PROBLEM TO WORK ON
Output only the lines below from the one containing "rw [show (0 + 1 : ℕ) = 1 from rfl, c1]" to the one containing "from rfl, c2]", exactly as written, both ends kept.

INFORMATION GIVEN

/-- [our object] the `hder` rows: links of the chain on the open interval (member 0 by `symB_slice_eq` near `t`, then `hasDerivAt_remSl0∕1∕2_wInf_U`). -/
theorem chainB_hder (hq : q ∈ BZ d) (hq0 : q ≠ 0) :
    ∀ j < 3, ∀ t ∈ Ioo (-π) π, HasDerivAt (fun s : ℝ => chainB α β μ j (μ.insertNth (s : ℂ) (ofRealVec q)))
      (chainB α β μ (j + 1) (μ.insertNth (t : ℂ) (ofRealVec q))) t := by
  have hq' : μ.removeNth (μ.insertNth (0 : ℝ) q : Fin (d + 1) → ℝ) ∈ BZ d := by rwa [removeNth_base]
  have hq0' : μ.removeNth (μ.insertNth (0 : ℝ) q : Fin (d + 1) → ℝ) ≠ 0 := by rwa [removeNth_base]
  intro j hj t ht
  have htU := Icc_subset_U (d := d) (Ioo_subset_Icc_self ht)
  obtain ⟨c1, c2, c3⟩ := chainB_succ_slice α β μ q t
  interval_cases j
  · -- member 0: `symB` agrees with `remSl0` on the open interval around `t`
    rw [show (0 + 1 : ℕ) = 1 from rfl, c1]
    have hev : (fun s : ℝ => chainB α β μ 0 (μ.insertNth (s : ℂ) (ofRealVec q))) =ᶠ[𝓝 t] remSl0 (wInf (d := d)) (μ.insertNth (0 : ℝ) q) μ α β :=
      Filter.eventuallyEq_of_mem (isOpen_Ioo.mem_nhds ht) fun s hs => symB_slice_eq hq hq0 (Ioo_subset_Icc_self hs)
    exact (hasDerivAt_remSl0_wInf_U hq' hq0' htU α β).congr_of_eventuallyEq hev
  · rw [show (1 + 1 : ℕ) = 2 from rfl, c2]
    have e : (fun s : ℝ => chainB α β μ 1 (μ.insertNth (s : ℂ) (ofRealVec q))) = remSl1 (wInf (d := d)) (μ.insertNth (0 : ℝ) q) μ α β := by
      funext s; exact (chainB_succ_slice α β μ q s).1
    rw [e]; exact hasDerivAt_remSl1_wInf_U hq' hq0' htU α β
  · rw [show (2 + 1 : ℕ) = 3 from rfl, c3]
    have e : (fun s : ℝ => chainB α β μ 2 (μ.insertNth (s : ℂ) (ofRealVec q))) = remSl2 (wInf (d := d)) (μ.insertNth (0 : ℝ) q) μ α β := by
      funext s; exact (chainB_succ_slice α β μ q s).2.1
    rw [e]; exact hasDerivAt_remSl2_wInf_U hq' hq0' htU α β

/-- [our object] the `hcont` rows: members `0, 1, 2` are continuous on `[−π, π]`. -/
theorem chainB_hcont (hq : q ∈ BZ d) (hq0 : q ≠ 0) :
    ∀ j < 3, ContinuousOn (fun s : ℝ => chainB α β μ j (μ.insertNth (s : ℂ) (ofRealVec q))) (uIcc (-π) π) := by
  have hq' : μ.removeNth (μ.insertNth (0 : ℝ) q : Fin (d + 1) → ℝ) ∈ BZ d := by rwa [removeNth_base]
  have hq0' : μ.removeNth (μ.insertNth (0 : ℝ) q : Fin (d + 1) → ℝ) ≠ 0 := by rwa [removeNth_base]
  have hππ : -π ≤ π := by linarith [Real.pi_pos]
  obtain ⟨h0, h1, h2⟩ := continuousOn_remSl_wInf_U hq' hq0' α β
  intro j hj
  rw [uIcc_of_le hππ]
  interval_cases j
  · exact (h0.mono Icc_subset_U).congr fun s hs => symB_slice_eq hq hq0 hs
  · exact (h1.mono Icc_subset_U).congr fun s _ => (chainB_succ_slice α β μ q s).1
  · exact (h2.mono Icc_subset_U).congr fun s _ => (chainB_succ_slice α β μ q s).2.1

/-- [our object] the `hper` rows: members `0, 1, 2` take equal values at `∓π` (`remSl_wInf_endpoints`). -/
theorem chainB_hper (hq : q ∈ BZ d) (hq0 : q ≠ 0) :
    ∀ j < 3, chainB α β μ j (μ.insertNth (((-π : ℝ)) : ℂ) (ofRealVec q)) = chainB α β μ j (μ.insertNth ((π : ℝ) : ℂ) (ofRealVec q)) := by
  have hq' : μ.removeNth (μ.insertNth (0 : ℝ) q : Fin (d + 1) → ℝ) ∈ BZ d := by rwa [removeNth_base]
  have hq0' : μ.removeNth (μ.insertNth (0 : ℝ) q : Fin (d + 1) → ℝ) ≠ 0 := by rwa [removeNth_base]
  have hππ : -π ≤ π := by linarith [Real.pi_pos]
  obtain ⟨e0, e1, e2, -⟩ := remSl_wInf_endpoints hq' hq0' α β
  intro j hj
  interval_cases j
  · show symB α β _ = symB α β _
    rw [symB_slice_eq hq hq0 ⟨le_rfl, hππ⟩, symB_slice_eq hq hq0 ⟨hππ, le_rfl⟩, e0]
  · rw [(chainB_succ_slice α β μ q (-π)).1, (chainB_succ_slice α β μ q π).1, e1]
  · rw [(chainB_succ_slice α β μ q (-π)).2.1, (chainB_succ_slice α β μ q π).2.1, e2]

/-- [our object] the `hmeas` row: the top slice is a.e.-strongly measurable on `[−π,π]`. -/
theorem chainB_hmeas (hq : q ∈ BZ d) (hq0 : q ≠ 0) :
    AEStronglyMeasurable (fun s : ℝ => chainB α β μ 3 (μ.insertNth (s : ℂ) (ofRealVec q))) (volume.restrict (Icc (-π) π)) := by
  have hq' : μ.removeNth (μ.insertNth (0 : ℝ) q : Fin (d + 1) → ℝ) ∈ BZ d := by rwa [removeNth_base]
  have hq0' : μ.removeNth (μ.insertNth (0 : ℝ) q : Fin (d + 1) → ℝ) ≠ 0 := by rwa [removeNth_base]
  have e : (fun s : ℝ => chainB α β μ 3 (μ.insertNth (s : ℂ) (ofRealVec q))) = remSl3 (wInf (d := d)) (μ.insertNth (0 : ℝ) q) μ α β := by
    funext s; exact (chainB_succ_slice α β μ q s).2.2
  rw [e]; exact aestronglyMeasurable_remSl3_wInf hq' hq0' α β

RESPONSE FOR THIS EXERCISE
    rw [show (0 + 1 : ℕ) = 1 from rfl, c1]
    have hev : (fun s : ℝ => chainB α β μ 0 (μ.insertNth (s : ℂ) (ofRealVec q))) =ᶠ[𝓝 t] remSl0 (wInf (d := d)) (μ.insertNth (0 : ℝ) q) μ α β :=
      Filter.eventuallyEq_of_mem (isOpen_Ioo.mem_nhds ht) fun s hs => symB_slice_eq hq hq0 (Ioo_subset_Icc_self hs)
    exact (hasDerivAt_remSl0_wInf_U hq' hq0' htU α β).congr_of_eventuallyEq hev
  · rw [show (1 + 1 : ℕ) = 2 from rfl, c2]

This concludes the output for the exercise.